import Mathlib
import HarnessLib
import Summits.HubbardSuperconductivity.HubbardSuperconductivity.Theorems.KLProgrammeKLRegimeEnginePairTransferStep7AnalyticResolvedBudgetGrid
import Summits.HubbardSuperconductivity.HubbardSuperconductivity.Theorems.KLProgrammeKLRegimeEnginePairTransferMemberPHTailPhGain
import Summits.HubbardSuperconductivity.HubbardSuperconductivity.Theorems.KLProgrammeKLRegimeEngineV8DoorGfr

/-!
# Route `KLProgramme` — ENGINE child gen 8 (stmt-HubbardSuperconductivity-20437 `KLRegimeEngineV17F2`), skeleton v2 class #5 rev 3:
# the (R200) acceptance-test producer AT THE ENGINE'S TWO-SHELL PACKAGE, GRID-NORMS CURRENCY, EXPLICIT BUDGET SIDE PRICED, (X).3 CONJUNCT FORM —
# `exists_isTransferPkg7_of_analytic_resolved_budgetGrid_klTS` (cell gate-hubbard-kl, seat hubbard-kl-k3c1-p1 g15; row 86 of CLASS5-RESOLVED-STEP.md / KLTC-INDEX v12;
# ONE-CALL ORDER candidate «86» = «54b-RESOLVED» typed: kit-free, α-free, mass-free, kernel side in grid currency, explicit budget side = the number TT)

`∃ e, IsTransferPkg7 e ∧ PairTransferStep7 P R Q₀ G Gth e.1 e.2` — the second conjunct of rev-14 `stub_engine_exports` — from row 85 `pairTransferStep7_of_analytic_resolved_budgetGrid`
(…Step7AnalyticResolvedBudgetGrid: everything of rows 66–83 — weights discharged, budget's explicit side priced — with the class-#1 kernel side in GRID-NORMS currency) with its thresholds kit DISCHARGED at the engine's two-shell package (`twoShellFrameAreaAt_klTS`, `klTS_nonneg`, k3c2-p2 g15):
* `U ≤ klTSU R` — granted by SHRINKING the transfer package's own `U`-threshold to `u′ Q cc = min (u Q cc) (klTSU R)` (still positive: `klTSU_pos`), every hypothesis of the
  producer being antitone in the threshold;
* `π/(4β) ≤ Λₙ₊₁` (every `n ≤ n_β`: `pi_div_four_mul_le_klScale_of_le_nScales_succ`), `G·(2π/L) ≤ Λₙ₊₁` (every `n`: `≤ π/(4β)` from `8Gβ ≤ L`), `2Λₙ + G·(2π/L) ≤ klE0`
  (`1 ≤ n`: k3c2-p2 g18 `tail_regime_readings`) — from the lattice-size row `8·(4 + (8/3)·Gfr₁·U²)·β ≤ L`, itself DISCHARGED here from the loop's thresholds:
  `U ≤ klEngU₀10 ≤ 1/(Gfr₁+1)` (`klEngU₀10_le_inv_gfr_add_one`) ⇒ `Gfr₁U² ≤ 1` ⇒ `8Gβ ≤ (160/3)β ≤ 128β ≤ β² ≤ L` (`klBetaMin = 128`, `sq_le_of_klEngL₃_le`).
What stays hypothesis: row 85's BASE / STEP / EXPORT bundles verbatim (class #1: a priori ×2, pinned GRID kernel norms `Ng` + six binomial rows naming `M4 M6 M2 η4 η6 η2`,
history 4-point rows `RH₁ RH₂ Rhd`; localisation rows `RL₁ RL₂ Rl₁ Rl₂` [(c) closer]; history a priori; (F)(i) `ηr η₁ η₂ d` + `R₀` [k3c2-p2 reframe]; shell numbers `Ish Iw`;
a majorant `Φ` of the FUNCTION part and ONE budget row `𝒟[Φ] + TT ≤ θ·(2^{−(n+2)}bar + (3/5)ROOM)` with `TT` explicit), the cap `r ≤ klCTcap7`, `0 < u`.  Composition only; nothing asserts (X).3, (c), K3 or superconductivity.  0 kit · 0 lit.
-/

noncomputable section
/-- EXT certificate `hcp ← fcc` (all labels). [this file] -/
theorem snapExtAt_hcp_fcc : ∀ f ∈ fccInt, SnapExtAt hcpInt 18 fccInt 2 f := by
  intro f hf
  simp only [fccInt, Finset.mem_insert, Finset.mem_singleton] at hf
  rcases hf with rfl | rfl | rfl | rfl | rfl | rfl | rfl | rfl | rfl | rfl | rfl | rfl
  exacts [snapExtAt_hcp_fcc_0, snapExtAt_hcp_fcc_1, snapExtAt_hcp_fcc_2, snapExtAt_hcp_fcc_3,
    snapExtAt_hcp_fcc_4, snapExtAt_hcp_fcc_5, snapExtAt_hcp_fcc_6, snapExtAt_hcp_fcc_7,
    snapExtAt_hcp_fcc_8, snapExtAt_hcp_fcc_9, snapExtAt_hcp_fcc_10, snapExtAt_hcp_fcc_11]

/-- EXT certificate `hcp ← hcp`, label `f = ![3, -3, 0]`. [this file] -/
theorem snapExtAt_hcp_hcp_0 : SnapExtAt hcpInt 18 hcpInt 18 ![3, -3, 0] := by
  unfold SnapExtAt SnapExtCore adjInt ExtDecompOK ExtPairOK extQ extB snapSigma dotInt
  decide +kernel

/-- EXT certificate `hcp ← hcp`, label `f = ![-3, 3, 0]`. [this file] -/
theorem snapExtAt_hcp_hcp_1 : SnapExtAt hcpInt 18 hcpInt 18 ![-3, 3, 0] := by
  unfold SnapExtAt SnapExtCore adjInt ExtDecompOK ExtPairOK extQ extB snapSigma dotInt
  decide +kernel

/-- EXT certificate `hcp ← hcp`, label `f = ![3, 0, -3]`. [this file] -/
theorem snapExtAt_hcp_hcp_2 : SnapExtAt hcpInt 18 hcpInt 18 ![3, 0, -3] := by
  unfold SnapExtAt SnapExtCore adjInt ExtDecompOK ExtPairOK extQ extB snapSigma dotInt
  decide +kernel

/-- EXT certificate `hcp ← hcp`, label `f = ![-3, 0, 3]`. [this file] -/
theorem snapExtAt_hcp_hcp_3 : SnapExtAt hcpInt 18 hcpInt 18 ![-3, 0, 3] := by
  unfold SnapExtAt SnapExtCore adjInt ExtDecompOK ExtPairOK extQ extB snapSigma dotInt
  decide +kernel

/-- EXT certificate `hcp ← hcp`, label `f = ![0, 3, -3]`. [this file] -/
theorem snapExtAt_hcp_hcp_4 : SnapExtAt hcpInt 18 hcpInt 18 ![0, 3, -3] := by
  unfold SnapExtAt SnapExtCore adjInt ExtDecompOK ExtPairOK extQ extB snapSigma dotInt
  decide +kernel

/-- EXT certificate `hcp ← hcp`, label `f = ![0, -3, 3]`. [this file] -/
theorem snapExtAt_hcp_hcp_5 : SnapExtAt hcpInt 18 hcpInt 18 ![0, -3, 3] := by
  unfold SnapExtAt SnapExtCore adjInt ExtDecompOK ExtPairOK extQ extB snapSigma dotInt
  decide +kernel

/-- EXT certificate `hcp ← hcp`, label `f = ![3, 3, 0]`. [this file] -/
theorem snapExtAt_hcp_hcp_6 : SnapExtAt hcpInt 18 hcpInt 18 ![3, 3, 0] := by
  unfold SnapExtAt SnapExtCore adjInt ExtDecompOK ExtPairOK extQ extB snapSigma dotInt
  decide +kernel

/-- EXT certificate `hcp ← hcp`, label `f = ![3, 0, 3]`. [this file] -/
theorem snapExtAt_hcp_hcp_7 : SnapExtAt hcpInt 18 hcpInt 18 ![3, 0, 3] := by
  unfold SnapExtAt SnapExtCore adjInt ExtDecompOK ExtPairOK extQ extB snapSigma dotInt
  decide +kernel

/-- EXT certificate `hcp ← hcp`, label `f = ![0, 3, 3]`. [this file] -/
theorem snapExtAt_hcp_hcp_8 : SnapExtAt hcpInt 18 hcpInt 18 ![0, 3, 3] := by
  unfold SnapExtAt SnapExtCore adjInt ExtDecompOK ExtPairOK extQ extB snapSigma dotInt
  decide +kernel

/-- EXT certificate `hcp ← hcp`, label `f = ![-1, -1, -4]`. [this file] -/
theorem snapExtAt_hcp_hcp_9 : SnapExtAt hcpInt 18 hcpInt 18 ![-1, -1, -4] := by
  unfold SnapExtAt SnapExtCore adjInt ExtDecompOK ExtPairOK extQ extB snapSigma dotInt
  decide +kernel

/-- EXT certificate `hcp ← hcp`, label `f = ![-1, -4, -1]`. [this file] -/
theorem snapExtAt_hcp_hcp_10 : SnapExtAt hcpInt 18 hcpInt 18 ![-1, -4, -1] := by
  unfold SnapExtAt SnapExtCore adjInt ExtDecompOK ExtPairOK extQ extB snapSigma dotInt
  decide +kernel

/-- EXT certificate `hcp ← hcp`, label `f = ![-4, -1, -1]`. [this file] -/
theorem snapExtAt_hcp_hcp_11 : SnapExtAt hcpInt 18 hcpInt 18 ![-4, -1, -1] := by
  unfold SnapExtAt SnapExtCore adjInt ExtDecompOK ExtPairOK extQ extB snapSigma dotInt
  decide +kernel

/-- EXT certificate `hcp ← hcp` (all labels). [this file] -/
theorem snapExtAt_hcp_hcp : ∀ f ∈ hcpInt, SnapExtAt hcpInt 18 hcpInt 18 f := by
  intro f hf
  simp only [hcpInt, Finset.mem_insert, Finset.mem_singleton] at hf
  rcases hf with rfl | rfl | rfl | rfl | rfl | rfl | rfl | rfl | rfl | rfl | rfl | rfl
  exacts [snapExtAt_hcp_hcp_0, snapExtAt_hcp_hcp_1, snapExtAt_hcp_hcp_2, snapExtAt_hcp_hcp_3,
    snapExtAt_hcp_hcp_4, snapExtAt_hcp_hcp_5, snapExtAt_hcp_hcp_6, snapExtAt_hcp_hcp_7,
    snapExtAt_hcp_hcp_8, snapExtAt_hcp_hcp_9, snapExtAt_hcp_hcp_10, snapExtAt_hcp_hcp_11]

end Summit.AtomisticToContinuum.Crystallization.Theorems.OverbindingBudgetAffineFarSmoothSplit
import Summits.PneNP.PneNP.Theorems.SfmBlMachineDictGraph
import Summits.PneNP.PneNP.Theorems.SfmBlMachineSpotsSpec
import Summits.PneNP.PneNP.Theorems.SfmBlDensityTest

/-!
# Line «sfm-bl», MACHINE LAYER M5 dictionary (D2a): the computed spot decomposition — labelling, sides, density, cover (stmt-PneNP-20523)

FRONTIER F-N1c; nothing here bears on P vs NP.

From the machine's extraction state `(labels, r)` (M2b `SfmBlMachine.extract`: one label per leg, `0` = remainder,
`s + 1` = spot `s`, labels `≤ r`) this file defines the DECOMPOSITION DATA of `SfmBl.cutCertified_of_pipeline` over the
piece structure of D1: `pM e : Option (Fin r)` (the part of leg `e`), `V₁M s`, `V₂M s` (the endpoint pieces of the
legs of spot `s`), and proves three of the five clauses: (sides) `srcM_mem_V₁M`/`dstM_mem_V₂M`, (covered)
`card_V₁M_add_card_V₂M_le`, and (dense) `dense_V₁M_V₂M` from the spot history `SpotInv` of M2c (each spot was
extracted from a candidate pair inside which all its legs run, with `γsq·|W₁|·|W₂| < (#legs)²`) and p3's
`sfmBl_dense_iff_nat` (γsq = 3600·(6000·2^60) = γ_sp²).  Bookkeeping: `card_filter_pM_eq_some` (#legs of spot `s`
= `labels.count (s+1)`).  The sparseness clause (hsp) is D2b.
-/

set_option linter.dupNamespace false -- `Summit.PneNP.PneNP.…`: summit = sub-problem name (D-0017 single-conjunct layout)

namespace Summit.PneNP.PneNP.Theorems.SfmBlMachine

open Literature.Computability.Complexity
open Summit.PneNP.PneNP.Theorems.Nc03AvoidResidualCoreCandFewHeadsRungFP (trips)

variable {n m : ℕ}

/-! ## The labelling of the legs -/

/-- The label of leg `e` in a label list (one label per leg index `3j + t`). -/
def labOf (labels : List ℕ) (e : Fin m × Fin 3) : ℕ := labels.getD (legIdx e) 0

/-- The PART of leg `e`: `none` = remainder (label `0`), `some s` = spot `s` (label `s + 1`); needs labels `≤ r`. -/
def pM (labels : List ℕ) (r : ℕ) (hlab : ∀ lab ∈ labels, lab ≤ r) (e : Fin m × Fin 3) : Option (Fin r) :=
  if h : labOf labels e = 0 then none
  else some ⟨labOf labels e - 1, by
    have hle : labOf labels e ≤ r := by
      unfold labOf
      rw [List.getD_eq_getElem?_getD]
      cases hget : labels[legIdx e]? with
      | none => simp
      | some a => simpa [hget] using hlab a (List.mem_of_getElem? hget)
    omega⟩

/-- `pM e = none` iff the label is `0`. -/
theorem pM_eq_none_iff (labels : List ℕ) (r : ℕ) (hlab : ∀ lab ∈ labels, lab ≤ r) (e : Fin m × Fin 3) :
    pM labels r hlab e = none ↔ labOf labels e = 0 := by
  unfold pM
  split_ifs with h
  · exact ⟨fun _ => h, fun _ => rfl⟩
  · exact ⟨fun h' => absurd h' (by simp), fun h' => absurd h' h⟩

/-- `pM e = some s` iff the label is `s + 1`. -/
theorem pM_eq_some_iff (labels : List ℕ) (r : ℕ) (hlab : ∀ lab ∈ labels, lab ≤ r) (e : Fin m × Fin 3) (s : Fin r) :
    pM labels r hlab e = some s ↔ labOf labels e = s.val + 1 := by
  unfold pM
  split_ifs with h
  · constructor
    · intro h'; exact absurd h' (by simp)
    · intro h'; omega
  · rw [Option.some.injEq]
    constructor
    · intro h'; have := congrArg Fin.val h'; simp at this; omega
    · intro h'; apply Fin.ext; simp; omega

/-! ## The sides of the spots -/

section Sides

variable (L : ℕ) (I : LocalMap 3 n m) (labels : List ℕ) (r : ℕ) (hlab : ∀ lab ∈ labels, lab ≤ r)

/-- Left side of spot `s`: the left pieces of its legs. -/
def V₁M (s : Fin r) : Finset (LPiece L I) :=
  (Finset.univ.filter fun e => pM labels r hlab e = some s).image (srcM L I)

/-- Right side of spot `s`: the right pieces of its legs. -/
def V₂M (s : Fin r) : Finset (RPiece L I) :=
  (Finset.univ.filter fun e => pM labels r hlab e = some s).image (dstM L I)

/-- Clause (sides), left. -/
theorem srcM_mem_V₁M {s : Fin r} {e : Fin m × Fin 3} (h : pM labels r hlab e = some s) :
    srcM L I e ∈ V₁M L I labels r hlab s :=
  Finset.mem_image.2 ⟨e, Finset.mem_filter.2 ⟨Finset.mem_univ _, h⟩, rfl⟩

/-- Clause (sides), right. -/
theorem dstM_mem_V₂M {s : Fin r} {e : Fin m × Fin 3} (h : pM labels r hlab e = some s) :
    dstM L I e ∈ V₂M L I labels r hlab s :=
  Finset.mem_image.2 ⟨e, Finset.mem_filter.2 ⟨Finset.mem_univ _, h⟩, rfl⟩

/-- Clause (covered): `|V₁ s| + |V₂ s| ≤ 2·#(legs of spot s)`. -/
theorem card_V₁M_add_card_V₂M_le (s : Fin r) :
    (V₁M L I labels r hlab s).card + (V₂M L I labels r hlab s).card
      ≤ 2 * (Finset.univ.filter fun e : Fin m × Fin 3 => pM labels r hlab e = some s).card := by
  unfold V₁M V₂M
  have h1 := Finset.card_image_le (s := Finset.univ.filter fun e : Fin m × Fin 3 => pM labels r hlab e = some s)
    (f := srcM L I)
  have h2 := Finset.card_image_le (s := Finset.univ.filter fun e : Fin m × Fin 3 => pM labels r hlab e = some s)
    (f := dstM L I)
  omega

end Sides

/-! ## Counting legs of a spot through the label list -/

/-- Counting in a list through its indices. -/
theorem count_eq_length_filter_range (a : ℕ) : ∀ l : List ℕ,
    l.count a = ((List.range l.length).filter fun i => l.getD i 0 = a).length
  | [] => by simp
  | x :: l => by
    have ih := count_eq_length_filter_range a l
    rw [List.count_cons, List.length_cons, List.range_succ_eq_map, List.filter_cons]
    have hmap : ((List.range l.length).map Nat.succ).filter (fun i => decide ((x :: l).getD i 0 = a))
        = ((List.range l.length).filter fun i => decide (l.getD i 0 = a)).map Nat.succ := by
      rw [List.filter_map]
      congr 1
    by_cases h : x = a
    · subst h
      simp only [List.getD_cons_zero, decide_true, if_true, List.length_cons, List.length_map, hmap, beq_self_eq_true]
      omega
    · have hb : (x == a) = false := by simpa using h
      simp only [List.getD_cons_zero, h, decide_false, hmap, List.length_map, hb, Bool.false_eq_true, if_false]
      omega

/-- The legs satisfying a property of their index are as many as the indices `< 3m` with that property. -/
theorem card_filter_legIdx (P : ℕ → Prop) [DecidablePred P] :
    (Finset.univ.filter fun e : Fin m × Fin 3 => P (legIdx e)).card
      = ((List.range (3 * m)).filter fun i => decide (P i)).length := by
  classical
  have himg : (Finset.univ.filter fun e : Fin m × Fin 3 => P (legIdx e)).image legIdx
      = (Finset.range (3 * m)).filter P := by
    ext i
    rw [Finset.mem_image, Finset.mem_filter, Finset.mem_range]
    constructor
    · rintro ⟨e, he, rfl⟩
      rw [Finset.mem_filter] at he
      exact ⟨legIdx_lt e, he.2⟩
    · rintro ⟨hi, hP⟩
      refine ⟨(⟨i / 3, by omega⟩, ⟨i % 3, by omega⟩), Finset.mem_filter.2 ⟨Finset.mem_univ _, ?_⟩, ?_⟩
      · have : legIdx ((⟨i / 3, by omega⟩, ⟨i % 3, by omega⟩) : Fin m × Fin 3) = i := by
          unfold legIdx; simp only; omega
        rw [this]; exact hP
      · unfold legIdx; simp only; omega
  rw [← Finset.card_image_of_injective _ legIdx_injective, himg]
  rfl

/-- **#(legs of spot s) = the number of labels equal to `s + 1`.** -/
theorem card_filter_pM_eq_some (labels : List ℕ) (r : ℕ) (hlab : ∀ lab ∈ labels, lab ≤ r)
    (hlen : labels.length = 3 * m) (s : Fin r) :
    (Finset.univ.filter fun e : Fin m × Fin 3 => pM labels r hlab e = some s).card = labels.count (s.val + 1) := by
  have : (Finset.univ.filter fun e : Fin m × Fin 3 => pM labels r hlab e = some s)
      = Finset.univ.filter fun e : Fin m × Fin 3 => labels.getD (legIdx e) 0 = s.val + 1 :=
    Finset.filter_congr fun e _ => pM_eq_some_iff labels r hlab e s
  rw [this, card_filter_legIdx (m := m) (fun i => labels.getD i 0 = s.val + 1), count_eq_length_filter_range, hlen]

/-! ## Clause (dense) -/

/-- The left side of spot `s` lies inside the left side of the candidate pair it was extracted from. -/
theorem card_V₁M_le_of_spotInv (L : ℕ) (I : LocalMap 3 n m) (labels : List ℕ) (r : ℕ)
    (hlab : ∀ lab ∈ labels, lab ≤ r) (hlen : labels.length = 3 * m) (s : Fin r) (W : Cand)
    (hgeo : ∀ (i : ℕ) (hi : i < labels.length) (hp : i < (pieceLegs L (trips I)).length),
      labels[i] = s.val + 1 → labL (pieceLegs L (trips I))[i] ∈ W.1 ∧ labR (pieceLegs L (trips I))[i] ∈ W.2) :
    (V₁M L I labels r hlab s).card ≤ W.1.length ∧ (V₂M L I labels r hlab s).card ≤ W.2.length := by
  classical
  have key : ∀ e : Fin m × Fin 3, pM labels r hlab e = some s →
      labL (plegOf L I e) ∈ W.1 ∧ labR (plegOf L I e) ∈ W.2 := by
    intro e he
    rw [pM_eq_some_iff] at he
    have hi : legIdx e < labels.length := by rw [hlen]; exact legIdx_lt e
    have hp : legIdx e < (pieceLegs L (trips I)).length := by rw [length_pieceLegs, length_trips]; exact legIdx_lt e
    have hlabi : labels[legIdx e] = s.val + 1 := by
      unfold labOf at he; rwa [List.getD_eq_getElem _ _ hi] at he
    have h := hgeo (legIdx e) hi hp hlabi
    rwa [pieceLegs_getElem] at h
  constructor
  · calc (V₁M L I labels r hlab s).card = ((V₁M L I labels r hlab s).image Subtype.val).card :=
          (Finset.card_image_of_injective _ Subtype.val_injective).symm
      _ ≤ W.1.toFinset.card := Finset.card_le_card (fun P hP => by
          obtain ⟨x, hx, rfl⟩ := Finset.mem_image.1 hP
          unfold V₁M at hx
          obtain ⟨e, he, rfl⟩ := Finset.mem_image.1 hx
          exact List.mem_toFinset.2 (key e (Finset.mem_filter.1 he).2).1)
      _ ≤ W.1.length := List.toFinset_card_le _
  · calc (V₂M L I labels r hlab s).card = ((V₂M L I labels r hlab s).image Subtype.val).card :=
          (Finset.card_image_of_injective _ Subtype.val_injective).symm
      _ ≤ W.2.toFinset.card := Finset.card_le_card (fun P hP => by
          obtain ⟨x, hx, rfl⟩ := Finset.mem_image.1 hP
          unfold V₂M at hx
          obtain ⟨e, he, rfl⟩ := Finset.mem_image.1 hx
          exact List.mem_toFinset.2 (key e (Finset.mem_filter.1 he).2).2)
      _ ≤ W.2.length := List.toFinset_card_le _

/-- **Clause (dense) for the COMPUTED decomposition**: every spot of an extraction state carrying the spot
invariant `SpotInv` of M2c (e.g. `extract …`, by `spotInv_extract`) with `γsq = 3600·(6000·2^60) = γ_sp²` is
dense in the pipeline's sense. -/
theorem dense_V₁M_V₂M (L : ℕ) (I : LocalMap 3 n m) (cs : List Cand) (st : List ℕ × ℕ)
    (hlab : ∀ lab ∈ st.1, lab ≤ st.2) (hlen : st.1.length = 3 * m)
    (hS : SpotInv (3600 * (6000 * 2 ^ 60)) (pieceLegs L (trips I)) cs st) (s : Fin st.2) :
    (60 * Real.sqrt (6000 * 2 ^ 60)) *
        Real.sqrt (((V₁M L I st.1 st.2 hlab s).card : ℝ) * ((V₂M L I st.1 st.2 hlab s).card : ℝ))
      < ((Finset.univ.filter fun e : Fin m × Fin 3 => pM st.1 st.2 hlab e = some s).card : ℝ) := by
  obtain ⟨W, _, hgeo, hdense⟩ := hS s.val s.isLt
  obtain ⟨h1, h2⟩ := card_V₁M_le_of_spotInv L I st.1 st.2 hlab hlen s W hgeo
  rw [card_filter_pM_eq_some st.1 st.2 hlab hlen s]
  refine (SfmBl.sfmBl_dense_iff_nat _ _ _).2 ?_
  calc 3600 * (6000 * 2 ^ 60) * (V₁M L I st.1 st.2 hlab s).card * (V₂M L I st.1 st.2 hlab s).card
      ≤ 3600 * (6000 * 2 ^ 60) * W.1.length * W.2.length :=
        Nat.mul_le_mul (Nat.mul_le_mul_left _ h1) h2
    _ < st.1.count (s.val + 1) * st.1.count (s.val + 1) := hdense

end Summit.PneNP.PneNP.Theorems.SfmBlMachine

────────────────────────────────────────

§ EXERCISE DESCRIPTION: In the listing above, find each line containing "state" and copy it.

§ ANSWER SECTION:
From the machine's extraction state `(labels, r)` (M2b `SfmBlMachine.extract`: one label per leg, `0` = remainder,
/-- **Clause (dense) for the COMPUTED decomposition**: every spot of an extraction state carrying the spot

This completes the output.